▶ [Exercise requirements]
Narrow the data below down to the lines containing "Computability".

⁂

import Summits.PneNP.PneNP.Theorems.SymmetryBudgetWindowCanoniserSemRoot

/-!
# Window canoniser, XVII: the state gates follow the mathematical replay

Route `PneNP/SymmetryBudget`, dichotomy `WindowBarrier` (stmt-PneNP-2145) / `NoHiddenOrder` (stmt-PneNP-14781);
continuation of `…WindowCanoniserSemRoot.lean`.  **`WCan.corr_rs`**: for every label `L`, input `x` and
`it ≤ T n`, the state gates of iteration `it` hold the replay state `WCan.rs L x it` (window of at least two
vertices).  Induction on `it`: the initial gates read the root refinement (`…SemRoot.lean`), and the next-state
formulas of the wiring are, gate by gate, the total formulas of `WCan.step` (flags: `…SemState.lean`; branching
cell, selection, section move: `…SemCell.lean`; the refined colouring: `…SemRefine.lean`, transported off `W` by
`WCan.lt_crRefine_iff`).  Consequences for the final state: `WCan.ev_ok_iff` (the `ok` formula reads `okP`).
-/

-- `Summit.PneNP.PneNP.…` duplicates `PneNP` BY DESIGN (single-problem summit, D-0017 layout).
set_option linter.dupNamespace false

noncomputable section

namespace Summit.PneNP.PneNP.Theorems

namespace WCan

open Finset Literature.Computability.Complexity Literature.Computability.Complexity.CGCanon
  Literature.Computability.Complexity.ColourRefinementScheme Literature.Combinatorics.SimpleGraph
open scoped Classical

variable {K r n : ℕ}

/-! ### The refined colouring, lifted off `W` -/

/-- Ordered refinement preserves strict inequalities of the input colouring. -/
theorem ocrIter_lt_of_lt {V : Type*} [Fintype V] (H : SimpleGraph V) [DecidableRel H.Adj] {col : V → ℕ} {u w : V}
    (huw : col u < col w) : ∀ t, ocrIter H col t u < ocrIter H col t w
  | 0 => huw
  | t + 1 => by rw [ocrIter_succ]; exact ocrStep_lt_of_lt (ocrIter_lt_of_lt H huw t)

/-- **The order of `crRefine G W c₁`, read as a lifted order**: outside `W` first, inside `W` by the refined colour. -/
theorem lt_crRefine_iff (G' : SimpleGraph (Fin n)) (W : Finset (Fin n)) (c₁ : Fin n → ℕ) (u w : Fin n) :
    crRefine G' W c₁ u < crRefine G' W c₁ w ↔
      (u ∉ W ∧ w ∈ W) ∨ (u ∈ W ∧ w ∈ W ∧ crRefine G' W c₁ u < crRefine G' W c₁ w) := by
  by_cases hu : u ∈ W <;> by_cases hw : w ∈ W
  · simp [hu, hw]
  · simp only [hu, hw, not_true_eq_false, false_and, and_false, or_false, iff_false, not_lt]
    have : liftCol W c₁ w < liftCol W c₁ u := by rw [liftCol_of_not_mem _ hw, liftCol_of_mem _ hu]; omega
    exact (ocrIter_lt_of_lt _ this n).le
  · simp only [hu, hw, not_false_eq_true, and_self, false_and, or_false, iff_true]
    have : liftCol W c₁ u < liftCol W c₁ w := by rw [liftCol_of_not_mem _ hu, liftCol_of_mem _ hw]; omega
    exact ocrIter_lt_of_lt _ this n
  · simp only [hu, hw, not_false_eq_true, and_false, false_and, or_self, iff_false, not_lt]
    exact (crRefine_eq_of_not_mem hw hu).le

/-! ### The induction -/

variable [NeZero n] (L : Lab K n) (x : Fin (r + n) × Fin (r + n) → Bool)

/-- **The initial gates hold the initial state.** -/
theorem corr_zero : Corr L x 0 (initSt x) := by
  refine ⟨fun v => ?_, fun u w => ?_, fun v => ?_, fun z => ?_, fun z => ?_⟩
  · show Vl K x _ = _
    rw [Vl_eq]
    show (GateFn.and 1).2 (fun i => GateDAG.wire x (Vl K x) (Kind.argsR L .sW (prm (vec1 v) (it := ⟨0, Nat.succ_pos _⟩)) i)) = _
    simp only [GateFn.and, Kind.argsR, prm_it, Fin.forall_fin_one, wire_wA, ev_tt, initSt, mem_univ, decide_true]
  · show Vl K x _ = _
    rw [Vl_eq]
    show (GateFn.and 1).2 (fun i => GateDAG.wire x (Vl K x) (Kind.argsR L .sLT (prm (vec2 u w) (it := ⟨0, Nat.succ_pos _⟩)) i)) = _
    simp only [GateFn.and, Kind.argsR, prm_it, prm_vs, vec2_0, vec2_1, Fin.forall_fin_one, wire_wA, ev_aRLT_last, decide_eq_true_eq]
    simp [St.liftLT, initSt]
  · show Vl K x _ = _
    rw [Vl_eq]
    show (GateFn.and 1).2 (fun i => GateDAG.wire x (Vl K x) (Kind.argsR L .sC (prm (vec1 v) (it := ⟨0, Nat.succ_pos _⟩)) i)) = _
    simp only [GateFn.and, Kind.argsR, prm_it, Fin.forall_fin_one, wire_wA, ev_ff, initSt, Finset.notMem_empty, decide_false]
    decide
  · show Vl K x _ = _
    rw [Vl_eq]
    show (GateFn.and 1).2 (fun i => GateDAG.wire x (Vl K x) (Kind.argsR L .sARR (prm (vec1 z) (it := ⟨0, Nat.succ_pos _⟩)) i)) = _
    simp only [GateFn.and, Kind.argsR, prm_it, Fin.forall_fin_one, wire_wA, ev_ff, initSt]
    decide
  · show Vl K x _ = _
    rw [Vl_eq]
    show (GateFn.and 1).2 (fun i => GateDAG.wire x (Vl K x) (Kind.argsR L .sDEAD (prm (vec1 z) (it := ⟨0, Nat.succ_pos _⟩)) i)) = _
    simp only [GateFn.and, Kind.argsR, prm_it, Fin.forall_fin_one, wire_wA, ev_ff, initSt]
    decide

variable {L x} (hn : 2 ≤ n)
include hn

/-- **The step of the induction**: the gates of iteration `it + 1` hold `step (rs it)`. -/
theorem corr_succ {it : Fin (T n + 1)} {S : St n} (h : Corr L x it S) (hit : (it : ℕ) + 1 < T n + 1) :
    Corr L x ⟨it + 1, hit⟩ (step L.1 x S) := by
  have hfrz := ev_aFrz (r := r) h
  have hconn := ev_aConn (r := r) h
  have hnWs := ev_aNWs (r := r) h
  have hsel := ev_aSel (r := r) h hn
  have hnow := ev_aNow (r := r) h
  have hcnt := ev_aCnt1 (r := r) h
  have hhas := ev_aHasSel (r := r) h hn
  have hpok := ev_aPok (r := r) h
  have hfLT := ev_aFLT_last (r := r) h hn
  have hit' : (⟨(it : ℕ), by omega⟩ : Fin (T n + 1)) = it := Fin.ext rfl
  refine ⟨fun v => ?_, fun u w => ?_, fun v => ?_, fun z => ?_, fun z => ?_⟩
  · -- `W`
    apply Bool.eq_iff_iff.2
    show Vl K x _ = true ↔ _
    rw [Vl_eq]
    show (GateFn.and 1).2 (fun i => GateDAG.wire x (Vl K x) (Kind.argsR L .sW (prm (vec1 v) (it := ⟨it + 1, hit⟩)) i)) = true ↔ _
    simp only [GateFn.and, decide_eq_true_iff, Kind.argsR, prm_it, prm_vs, vec1_apply, Fin.forall_fin_one, wire_w2, hit']
    rw [Vl_n2and x _ (by simp)]
    simp only [List.mem_cons, List.not_mem_nil, or_false, forall_eq_or_imp, forall_eq, Vl_litN1, holds_pos, h.W, decide_eq_true_eq]
    rw [Vl_n1or x _ (by simp)]
    simp only [List.mem_cons, List.not_mem_nil, or_false, exists_eq_or_imp, exists_eq_left, holds_pos, hfrz, hconn, hnWs,
      decide_eq_true_eq, step]
    by_cases hf : frzP L.1 S
    · simp [hf]
    · by_cases hc : IsConn (G x) S.W S.c
      · simp [hf, hc]
      · simp only [hf, hc, false_or, if_false, secW, mem_filter]
        tauto
  · -- `LT`
    apply Bool.eq_iff_iff.2
    show Vl K x _ = true ↔ _
    rw [Vl_eq]
    show (GateFn.and 1).2 (fun i => GateDAG.wire x (Vl K x) (Kind.argsR L .sLT (prm (vec2 u w) (it := ⟨it + 1, hit⟩)) i)) = true ↔ _
    simp only [GateFn.and, decide_eq_true_iff, Kind.argsR, prm_it, prm_vs, vec2_0, vec2_1, Fin.forall_fin_one, wire_w2, hit']
    rw [Vl_n2or x _ (by simp)]
    simp only [List.mem_cons, List.not_mem_nil, or_false, exists_eq_or_imp, exists_eq_left]
    rw [Vl_n1and x _ (by simp), Vl_n1and x _ (by simp), Vl_n1and x _ (by simp), Vl_n1and x _ (by simp)]
    simp only [List.mem_cons, List.not_mem_nil, or_false, forall_eq_or_imp, forall_eq, holds_pos, holds_neg, hfrz, hconn, hnWs,
      h.LT, hfLT, decide_eq_true_eq, decide_eq_false_iff_not]
    by_cases hf : frzP L.1 S
    · have : (step L.1 x S).liftLT u w ↔ S.liftLT u w := by simp [St.liftLT, step, hf]
      rw [this]; simp [hf]
    · by_cases hc : IsConn (G x) S.W S.c
      · have : (step L.1 x S).liftLT u w ↔ crRefine (G x) S.W (indCol L.1 S) u < crRefine (G x) S.W (indCol L.1 S) w := by
          rw [lt_crRefine_iff]; simp [St.liftLT, step, hf, hc]
        rw [this]; simp [hf, hc]
      · have : (step L.1 x S).liftLT u w ↔ (u ∉ secW L.1 x S ∧ w ∈ secW L.1 x S) ∨ (u ∈ secW L.1 x S ∧ w ∈ secW L.1 x S ∧ S.c u < S.c w) := by
          simp [St.liftLT, step, hf, hc]
        rw [this]
        simp only [hf, hc, false_and, not_false_eq_true, true_and, false_or]
        have hsub : ∀ a, a ∈ secW L.1 x S → a ∈ S.W := fun a ha => (mem_filter.1 ha).1
        constructor
        · rintro (⟨hu, hw⟩ | ⟨hu, hw, hlt⟩)
          · exact Or.inl ⟨hu, hw⟩
          · exact Or.inr ⟨hu, hw, (S.liftLT_of_mem (hsub u hu) (hsub w hw)).1 hlt⟩
        · rintro (⟨hu, hw⟩ | ⟨hu, hw, hlt⟩)
          · exact Or.inl ⟨hu, hw⟩
          · exact Or.inr ⟨hu, hw, (S.liftLT_of_mem (hsub u hu) (hsub w hw)).2 hlt⟩
  · -- `C`
    apply Bool.eq_iff_iff.2
    show Vl K x _ = true ↔ _
    rw [Vl_eq]
    show (GateFn.and 1).2 (fun i => GateDAG.wire x (Vl K x) (Kind.argsR L .sC (prm (vec1 v) (it := ⟨it + 1, hit⟩)) i)) = true ↔ _
    simp only [GateFn.and, decide_eq_true_iff, Kind.argsR, prm_it, prm_vs, vec1_apply, Fin.forall_fin_one, wire_w2, hit']
    rw [Vl_n2or x _ (by simp)]
    simp only [List.mem_cons, List.not_mem_nil, or_false, exists_eq_or_imp, exists_eq_left, Vl_litN1, holds_pos, h.C, decide_eq_true_eq]
    rw [Vl_n1and x _ (by simp)]
    simp only [List.mem_cons, List.not_mem_nil, or_false, forall_eq_or_imp, forall_eq, holds_pos, holds_neg, hfrz, hconn, hsel,
      decide_eq_true_eq, decide_eq_false_iff_not, step]
    by_cases hf : frzP L.1 S
    · simp [hf]
    · by_cases hc : IsConn (G x) S.W S.c <;> simp [hf, hc]
  · -- `ARR`
    show Vl K x _ = _
    rw [Vl_eq]
    show (GateFn.and 1).2 (fun i => GateDAG.wire x (Vl K x) (Kind.argsR L .sARR (prm (vec1 z) (it := ⟨it + 1, hit⟩)) i)) = _
    simp only [GateFn.and, Kind.argsR, prm_it, prm_vs, vec1_apply, Fin.forall_fin_one, wire_w1, hit']
    apply Bool.eq_iff_iff.2
    rw [decide_eq_true_iff, Vl_n1or x _ (by simp)]
    simp only [List.mem_cons, List.not_mem_nil, or_false, exists_eq_or_imp, exists_eq_left, holds_pos, h.arr, hnow,
      decide_eq_true_eq, step, Bool.or_eq_true]
  · -- `DEAD`
    show Vl K x _ = _
    rw [Vl_eq]
    show (GateFn.and 1).2 (fun i => GateDAG.wire x (Vl K x) (Kind.argsR L .sDEAD (prm (vec1 z) (it := ⟨it + 1, hit⟩)) i)) = _
    simp only [GateFn.and, Kind.argsR, prm_it, prm_vs, vec1_apply, Fin.forall_fin_one, wire_w2, hit']
    apply Bool.eq_iff_iff.2
    rw [decide_eq_true_iff, Vl_n2or x _ (by simp)]
    simp only [List.mem_cons, List.not_mem_nil, or_false, exists_eq_or_imp, exists_eq_left, Vl_litN1, holds_pos, h.dead]
    rw [Vl_n1and x _ (by simp), Vl_n1and x _ (by simp), Vl_n1and x _ (by split_ifs <;> simp)]
    simp only [List.mem_cons, List.not_mem_nil, or_false, forall_eq_or_imp, forall_eq, holds_pos, holds_neg, hfrz, hconn, hcnt, hhas,
      decide_eq_true_eq, decide_eq_false_iff_not, step, Bool.or_eq_true]
    have hU : (∀ l ∈ ([neg (aFrz L it (r := r) z), neg (aConn L it (r := r) z)] ++ (if L.1.U = ∅ then [] else [neg (aPok L it (r := r) z)])),
        Lit.Holds x l) ↔ (¬ frzP L.1 S ∧ ¬ IsConn (G x) S.W S.c ∧ ¬ pokP L.1 x S) := by
      by_cases h0 : L.1.U = ∅
      · simp only [h0, ↓reduceIte, List.append_nil, List.mem_cons, List.not_mem_nil, or_false, forall_eq_or_imp, forall_eq,
          holds_neg, hfrz, hconn, decide_eq_false_iff_not, pokP, Finset.not_nonempty_empty, and_false, not_false_eq_true, and_true]
      · simp only [h0, ↓reduceIte, List.mem_append, List.mem_cons, List.not_mem_nil, or_false, pokP]
        simp only [or_imp, forall_and, forall_eq, holds_neg, hfrz, hconn, hpok, decide_eq_false_iff_not,
          Finset.nonempty_iff_ne_empty, ne_eq, h0, not_false_eq_true, and_true]
        tauto
    rw [hU]
    tauto

/-- **The state gates follow the replay**: iteration `it ≤ T n` holds `rs L x it`. -/
theorem corr_rs : ∀ (it : Fin (T n + 1)), Corr L x it (rs L.1 x it)
  | ⟨it, hit⟩ => by
    induction it with
    | zero => exact corr_zero L x
    | succ it ih =>
      rw [show rs L.1 x (it + 1) = step L.1 x (rs L.1 x it) from rs_succ L.1 x it]
      exact corr_succ hn (ih (by omega)) hit

/-- **The `ok` formula** (`ARR T ∧ ¬ DEAD T`) **reads `okP`.** -/
theorem ok_iff (z : Fin n) : (ev x (aARR (r := r) L (tf n) z) = true ∧ ev x (aDEAD (r := r) L (tf n) z) = false) ↔ okP L.1 x := by
  have h := corr_rs (L := L) (x := x) hn (tf n)
  rw [h.arr, h.dead, okP]
  rfl

end WCan

end Summit.PneNP.PneNP.Theorems

end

⁂

▶ [Task result]
open Finset Literature.Computability.Complexity Literature.Computability.Complexity.CGCanon
  Literature.Computability.Complexity.ColourRefinementScheme Literature.Combinatorics.SimpleGraph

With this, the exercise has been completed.